_DIRECTIONS FOR THIS TASK_
For each line in the records that contains "Type", make a copy.

(Items from a data source)
import Literature.AlgebraicTopology.SingularHomology.TransverseDiscFunctionalComparison
import Literature.AlgebraicTopology.SingularHomology.RelClassSignConstancy
import HarnessLib

/-!
# The transverse disc functional at one crossing sees only the local class there; signs of a
# relative class along an abstract open Euclidean piece (Milnor 1965, proof of Thm. 7.6, p. 52)

Topic `Literature/AlgebraicTopology/SingularHomology`; bricks for the last hypothesis `HSgn` (the
sign of one docking is `+1`) of Milnor's Basis Theorem 7.6 on a slab
(`Literature.Topology.FourManifolds.Cobordism.Milnor1965_basisTheorem_slab_of_crossingSign`,
`HCobordismSlideStepCrossingValue.lean`; named fact
`Literature.Topology.FourManifolds.Cobordism.Milnor1965_basisTheorem_slab`).  There the classes of
the two slid discs `D_L'(p₁)^ρ`, `D_L'(p₁)^{ρ r}` (the two dockings) are compared through the
pieces the two discs have in common — the part of the old disc `D_L(p₁)` above the band, which
contains the centre `p₁`, and the Euclidean crossing charts — by transporting local orientations.
Two generic statements about a transverse disc datum `D` on `X` (stratum `P`, functional
`Λ : Hₖ(X, A) → Hₖ(D | m 0)`) and relative classes are isolated here:

* `TransverseDiscDatum.functional_map_eq_of_toLocal_eq_map` — **`Λ(φ⁎ σ)` only sees the local
  class of `σ` at the unique crossing point, and that through any open piece**: if
  `φ : (T, B) → (X, A)` meets `P` exactly at `v`, `ι : O → T` is injective with `ι o = v`, and
  the localisation of `σ ∈ Hₖ(T, B)` at `v` is `ι⁎ m` for a class `m ∈ Hₖ(O | o)`, then
  `Λ(φ⁎ σ) = ((φ ∘ ι)⁎ ≫ exc⁻¹ ≫ ret⁎)(m)` — an expression in `φ ∘ ι : O → X` and `m` alone
  (Hatcher 2002, §3.3 p. 233, localisation; Milnor 1965, PDF p. 50, *"an easily proved relative
  version of Lemma 6.3"*);
* `exists_units_relLocalFamily_eq_smul_map` — the form of
  `Literature.AlgebraicTopology.SingularHomology.exists_units_relLocalFamily_eq_smul`
  (`RelClassSignConstancy.lean`) for an ABSTRACT open embedding `ι : O → T` of a preconnected
  topological `k`-manifold `O` (instead of an open subset of `T`): for `w ∈ Hₖ(T, B)` whose
  local images generate along `ι(O) ⊆ T ∖ B` and an orientation `μ` of `O`, there is one sign
  `ε = ±1` with `w|_{ι o} = ε • ι⁎ μ_o` for all `o` (Hatcher 2002, §3.3 pp. 233–236,
  Lemma 3.27).

Everything here is proved; no definitions, no named facts.

## References

* J. Milnor, *Lectures on the h-cobordism theorem*, notes by L. Siebenmann and J. Sondow,
  Princeton Mathematical Notes (1965), proof of Thm. 7.6 (PDF pp. 50–52), Lemma 6.3 (PDF
  p. 37).  Held: `lit read book:milnornd-lectures-h-cobordism-theorem`. [MilnorHCobordism1965]
* A. Hatcher, *Algebraic Topology*, CUP 2002, Thm. 2.20, §3.3 pp. 231–236 (local homology,
  local consistency, Lemma 3.27). [HatcherAT2002]
-/

noncomputable section

open CategoryTheory Set Function Filter Topology

universe u

namespace Literature.AlgebraicTopology.SingularHomology

/-! ### `Λ(φ⁎ σ)` through the local class at the unique crossing point -/

namespace TransverseDiscDatum

variable {X : Type u} [TopologicalSpace X] {k : ℕ} (D : TransverseDiscDatum X k)

omit D in
/-- A map meeting `P` exactly at `v` is a map of pairs `(T, T ∖ v) → (X, X ∖ P)`. [folklore] -/
theorem mapsTo_compl_of_eq_singleton {T : Type u} [TopologicalSpace T] {φ : C(T, X)} {P : Set X}
    {v : T} (hF : {t | φ t ∈ P} = ({v} : Set T)) : MapsTo φ ({v}ᶜ : Set T) Pᶜ := by
  intro t ht hP
  have h : t ∈ ({v} : Set T) := by rw [← hF]; exact hP
  exact ht h

omit D in
/-- If `φ` meets `P` exactly at `ι o` and `ι` is injective, `φ ∘ ι` is a map of pairs
`(O, O ∖ o) → (X, X ∖ P)`. [folklore] -/
theorem mapsTo_comp_compl_of_eq_singleton {T : Type u} [TopologicalSpace T] {φ : C(T, X)}
    {P : Set X} {O : Type u} [TopologicalSpace O] {ι : C(O, T)} (hι : Injective ι) {o : O} {v : T}
    (ho : ι o = v) (hF : {t | φ t ∈ P} = ({v} : Set T)) :
    MapsTo (φ.comp ι) ({o}ᶜ : Set O) Pᶜ := fun _ ho' hP =>
  mapsTo_compl_of_eq_singleton hF (mapsTo_compl_singleton_of_injective hι ho ho') hP

/-- **`Λ(φ⁎ σ)` only sees the local class of `σ` at the unique crossing point, through any
piece through it.**  Let `φ : (T, B) → (X, A)` be a map of pairs (`A ⊆ X ∖ P`) meeting the
stratum `P` exactly at `v`, `ι : O → T` injective and continuous with `ι o = v`, and suppose
the localisation of `σ ∈ Hₖ(T, B)` at `v` is `ι⁎ m`, `m ∈ Hₖ(O | o)`.  Then
`Λ(φ⁎ σ) = ret⁎ (exc⁻¹ ((φ ∘ ι)⁎ m))`: the functional localises at `P`
(`Hₖ(X, A) → Hₖ(X | P)`), where `φ⁎ σ` becomes `φ⁎ (σ|_v) = (φ ∘ ι)⁎ m`.
[cite: HatcherAT2002, §3.3 p. 233, Thm. 2.20; MilnorHCobordism1965, proof of Thm. 7.6 (PDF p. 50)] -/
theorem functional_map_eq_of_toLocal_eq_map {A : Set X} (hA : A ⊆ D.Pᶜ) {T : Type u}
    [TopologicalSpace T] (φ : C(T, X)) {B : Set T} (hB : MapsTo φ B A) {v : T}
    (hF : {t | φ t ∈ D.P} = ({v} : Set T)) {O : Type u} [TopologicalSpace O] (ι : C(O, T))
    (hι : Injective ι) {o : O} (ho : ι o = v) (σ : relativeSingularHomology ℤ ℤ T B k)
    (m : localHomology ℤ ℤ O o k)
    (hσ : relativeSingularHomology.map ℤ ℤ (ContinuousMap.id T)
        (D.mapsTo_id_compl_of_eq_singleton hB hA hF) k σ =
      relativeSingularHomology.map ℤ ℤ ι (mapsTo_compl_singleton_of_injective hι ho) k m) :
    D.functional hA k (relativeSingularHomology.map ℤ ℤ φ hB k σ) =
      relativeSingularHomology.map ℤ ℤ D.ret D.mapsTo_ret k
        (inv (D.exc k) (relativeSingularHomology.map ℤ ℤ (φ.comp ι)
          (mapsTo_comp_compl_of_eq_singleton hι ho hF) k m)) := by
  have hφv : MapsTo φ ({v}ᶜ : Set T) D.Pᶜ := mapsTo_compl_of_eq_singleton hF
  -- localise: `loc (φ⁎ σ) = φ⁎ (σ|_v) = (φ ∘ ι)⁎ m`
  have h1 : D.loc hA k (relativeSingularHomology.map ℤ ℤ φ hB k σ) =
      relativeSingularHomology.map ℤ ℤ φ hφv k
        (relativeSingularHomology.map ℤ ℤ (ContinuousMap.id T)
          (D.mapsTo_id_compl_of_eq_singleton hB hA hF) k σ) := by
    rw [loc, ← ModuleCat.comp_apply, ← relativeSingularHomology.map_comp, ← ModuleCat.comp_apply,
      ← relativeSingularHomology.map_comp]
    rfl
  have h2 : relativeSingularHomology.map ℤ ℤ φ hφv k
      (relativeSingularHomology.map ℤ ℤ ι (mapsTo_compl_singleton_of_injective hι ho) k m) =
      relativeSingularHomology.map ℤ ℤ (φ.comp ι) (mapsTo_comp_compl_of_eq_singleton hι ho hF) k m := by
    rw [← ModuleCat.comp_apply, ← relativeSingularHomology.map_comp]
  show (D.loc hA k ≫ inv (D.exc k) ≫ relativeSingularHomology.map ℤ ℤ D.ret D.mapsTo_ret k)
      (relativeSingularHomology.map ℤ ℤ φ hB k σ) = _
  rw [ModuleCat.comp_apply, ModuleCat.comp_apply, h1, hσ, h2]

end TransverseDiscDatum

/-! ### Signs of a relative class along an abstract open Euclidean piece -/

/-- **The local images of a relative class along an open embedded manifold piece have a
constant sign against any orientation of the piece** — `exists_units_relLocalFamily_eq_smul`
for an abstract open embedding.  Let `T` be Hausdorff, `B ⊆ T`, `w ∈ Hₖ(T, B; ℤ)`, `O` a
Hausdorff preconnected space with a `ChartedSpace ℝᵏ O` structure, `ι : O → T` an open
embedding with `ι(O) ⊆ T ∖ B`, `μ` a `ℤ`-orientation of `O`, and suppose `w|_{ι o}` generates
`Hₖ(T | ι o)` for every `o`.  Then for one sign `ε = ±1`: `w|_{ι o} = ε • ι⁎ μ_o` for all
`o : O`.  Proof: as in `RelClassSignConstancy.lean` — pull the family of local images back to
`O` along `ι` (`localHomology.isIso_map_of_isOpenEmbedding_of_eq`; consistent on compact
neighbourhoods, `LocalFamily.ConsistentOn.preimage_of_isOpenEmbedding`), compare with `μ`
pointwise, and the sign is locally constant (`LocalFamily.sign_eq_of_isPreconnected`).
[cite: HatcherAT2002, §3.3 pp. 233–236, Lemma 3.27; MilnorHCobordism1965, proof of Thm. 7.6 (PDF p. 52)] -/
theorem exists_units_relLocalFamily_eq_smul_map {k : ℕ} {T : Type u} [TopologicalSpace T]
    [T2Space T] {B : Set T} {O : Type u} [TopologicalSpace O] [T2Space O]
    [ChartedSpace (EuclideanSpace ℝ (Fin k)) O] (hOc : IsPreconnected (univ : Set O))
    (ι : C(O, T)) (hι : IsOpenEmbedding ι) (hιB : ∀ o, ι o ∈ Bᶜ)
    (w : relativeSingularHomology ℤ ℤ T B k) (μ : HomologicalOrientation ℤ O k)
    (hgen : ∀ o : O, ∃ e : localHomology ℤ ℤ T (ι o) k ≃ₗ[ℤ] ℤ, e (relLocalFamily w (ι o)) = 1) :
    ∃ ε : ℤˣ, ∀ o : O, relLocalFamily w (ι o) =
      (ε : ℤ) • relativeSingularHomology.map ℤ ℤ ι (LocalFamily.mapsTo_compl_pt hι.injective o) k
        (μ.localClass o) := by
  classical
  -- the isomorphisms `ι⁎ : Hₖ(O | o) ≅ Hₖ(T | ι o)`
  have hiso : ∀ o : O, IsIso (relativeSingularHomology.map ℤ ℤ ι
      (LocalFamily.mapsTo_compl_pt hι.injective o) k) := fun o =>
    localHomology.isIso_map_of_isOpenEmbedding_of_eq ℤ ℤ ι hι o rfl k
  set β : LocalFamily ℤ ℤ O k := fun o => μ.localClass o with hβ
  set β' : LocalFamily ℤ ℤ O k := fun o =>
    inv (relativeSingularHomology.map ℤ ℤ ι (LocalFamily.mapsTo_compl_pt hι.injective o) k)
      (relLocalFamily w (ι o)) with hβ'
  have hββ' : ∀ o : O, relLocalFamily w (ι o) =
      relativeSingularHomology.map ℤ ℤ ι (LocalFamily.mapsTo_compl_pt hι.injective o) k (β' o) := by
    intro o
    haveI := hiso o
    show relLocalFamily w (ι o) = (inv (relativeSingularHomology.map ℤ ℤ ι
      (LocalFamily.mapsTo_compl_pt hι.injective o) k) ≫ relativeSingularHomology.map ℤ ℤ ι
        (LocalFamily.mapsTo_compl_pt hι.injective o) k) (relLocalFamily w (ι o))
    rw [IsIso.inv_hom_id, ModuleCat.id_apply]
  -- `β'` is consistent near every point
  haveI : LocallyCompactSpace O := ChartedSpace.locallyCompactSpace (EuclideanSpace ℝ (Fin k)) O
  have hβ'cons : ∀ o : O, ∃ N ∈ 𝓝 o, β'.ConsistentOn N := by
    intro o
    obtain ⟨K, hKc, hKo⟩ := exists_compact_mem_nhds o
    refine ⟨K, hKo, ?_⟩
    have himg : IsCompact (ι '' K) := hKc.image ι.continuous
    have hcl : closure (ι '' K) ⊆ range ι := by
      rw [himg.isClosed.closure_eq]
      rintro _ ⟨o', -, rfl⟩
      exact ⟨o', rfl⟩
    have hKB : ι '' K ⊆ Bᶜ := by
      rintro _ ⟨o', -, rfl⟩
      exact hιB o'
    exact LocalFamily.ConsistentOn.preimage_of_isOpenEmbedding ι hι hcl
      (consistentOn_relLocalFamily w hKB) (fun o' _ => hββ' o')
  -- `β` is consistent near every point and generates; so does `β'`
  have hβcons : ∀ o : O, ∃ N ∈ 𝓝 o, β.ConsistentOn N := fun o => μ.consistentOn_nhds o
  have hβgen : ∀ o : O, ∃ e : localHomology ℤ ℤ O o k ≃ₗ[ℤ] ℤ, e (β o) = 1 := fun o => μ.isGenerator o
  have hβ'gen : ∀ o : O, ∃ e : localHomology ℤ ℤ O o k ≃ₗ[ℤ] ℤ, e (β' o) = 1 := by
    intro o
    haveI := hiso o
    exact exists_linearEquiv_apply_eq_one_of_linearEquiv
      (asIso (relativeSingularHomology.map ℤ ℤ ι
        (LocalFamily.mapsTo_compl_pt hι.injective o) k)).symm.toLinearEquiv (hgen o)
  set ε : O → ℤˣ := fun o => if β' o = β o then 1 else -1 with hεdef
  have hε : ∀ o ∈ (univ : Set O), β' o = (ε o : ℤ) • β o := by
    intro o _
    by_cases h : β' o = β o
    · rw [hεdef]; simp only [h, if_true, Units.val_one, one_smul]
    · have h' : β' o = -β o := (eq_or_eq_neg_of_isGenerator (hβ'gen o) (hβgen o)).resolve_left h
      rw [hεdef]; simp only [h, if_false, Units.val_neg, Units.val_one, neg_one_zsmul]
      exact h'
  have hε' : ∀ o ∈ (univ : Set O), β' o =
      @HSMul.hSMul ℤ _ _ (@instHSMul ℤ _ Module.toDistribMulAction.toDistribSMul.toSMul) (ε o : ℤ) (β o) := by
    intro o ho
    exact (hε o ho).trans (int_smul_eq_zsmul _ _ _).symm
  have hconst : ∀ o o' : O, ε o = ε o' := fun o o' =>
    LocalFamily.sign_eq_of_isPreconnected (EuclideanSpace ℝ (Fin k)) isOpen_univ hOc
      (fun x _ => hβcons x) (fun x _ => hβ'cons x) (fun x _ => hβgen x) hε' (mem_univ o) (mem_univ o')
  rcases isEmpty_or_nonempty O with hOe | ⟨⟨o₀⟩⟩
  · exact ⟨1, fun o => (hOe.false o).elim⟩
  refine ⟨ε o₀, fun o => ?_⟩
  have h1 : β' o = (ε o₀ : ℤ) • β o := by rw [← hconst o o₀]; exact hε o (mem_univ o)
  rw [hββ' o, h1, map_zsmul]

end Literature.AlgebraicTopology.SingularHomology

end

_EXERCISE OUTPUT_
variable {X : Type u} [TopologicalSpace X] {k : ℕ} (D : TransverseDiscDatum X k)
theorem mapsTo_compl_of_eq_singleton {T : Type u} [TopologicalSpace T] {φ : C(T, X)} {P : Set X}
theorem mapsTo_comp_compl_of_eq_singleton {T : Type u} [TopologicalSpace T] {φ : C(T, X)}
    {P : Set X} {O : Type u} [TopologicalSpace O] {ι : C(O, T)} (hι : Injective ι) {o : O} {v : T}
theorem functional_map_eq_of_toLocal_eq_map {A : Set X} (hA : A ⊆ D.Pᶜ) {T : Type u}
    (hF : {t | φ t ∈ D.P} = ({v} : Set T)) {O : Type u} [TopologicalSpace O] (ι : C(O, T))
theorem exists_units_relLocalFamily_eq_smul_map {k : ℕ} {T : Type u} [TopologicalSpace T]
    [T2Space T] {B : Set T} {O : Type u} [TopologicalSpace O] [T2Space O]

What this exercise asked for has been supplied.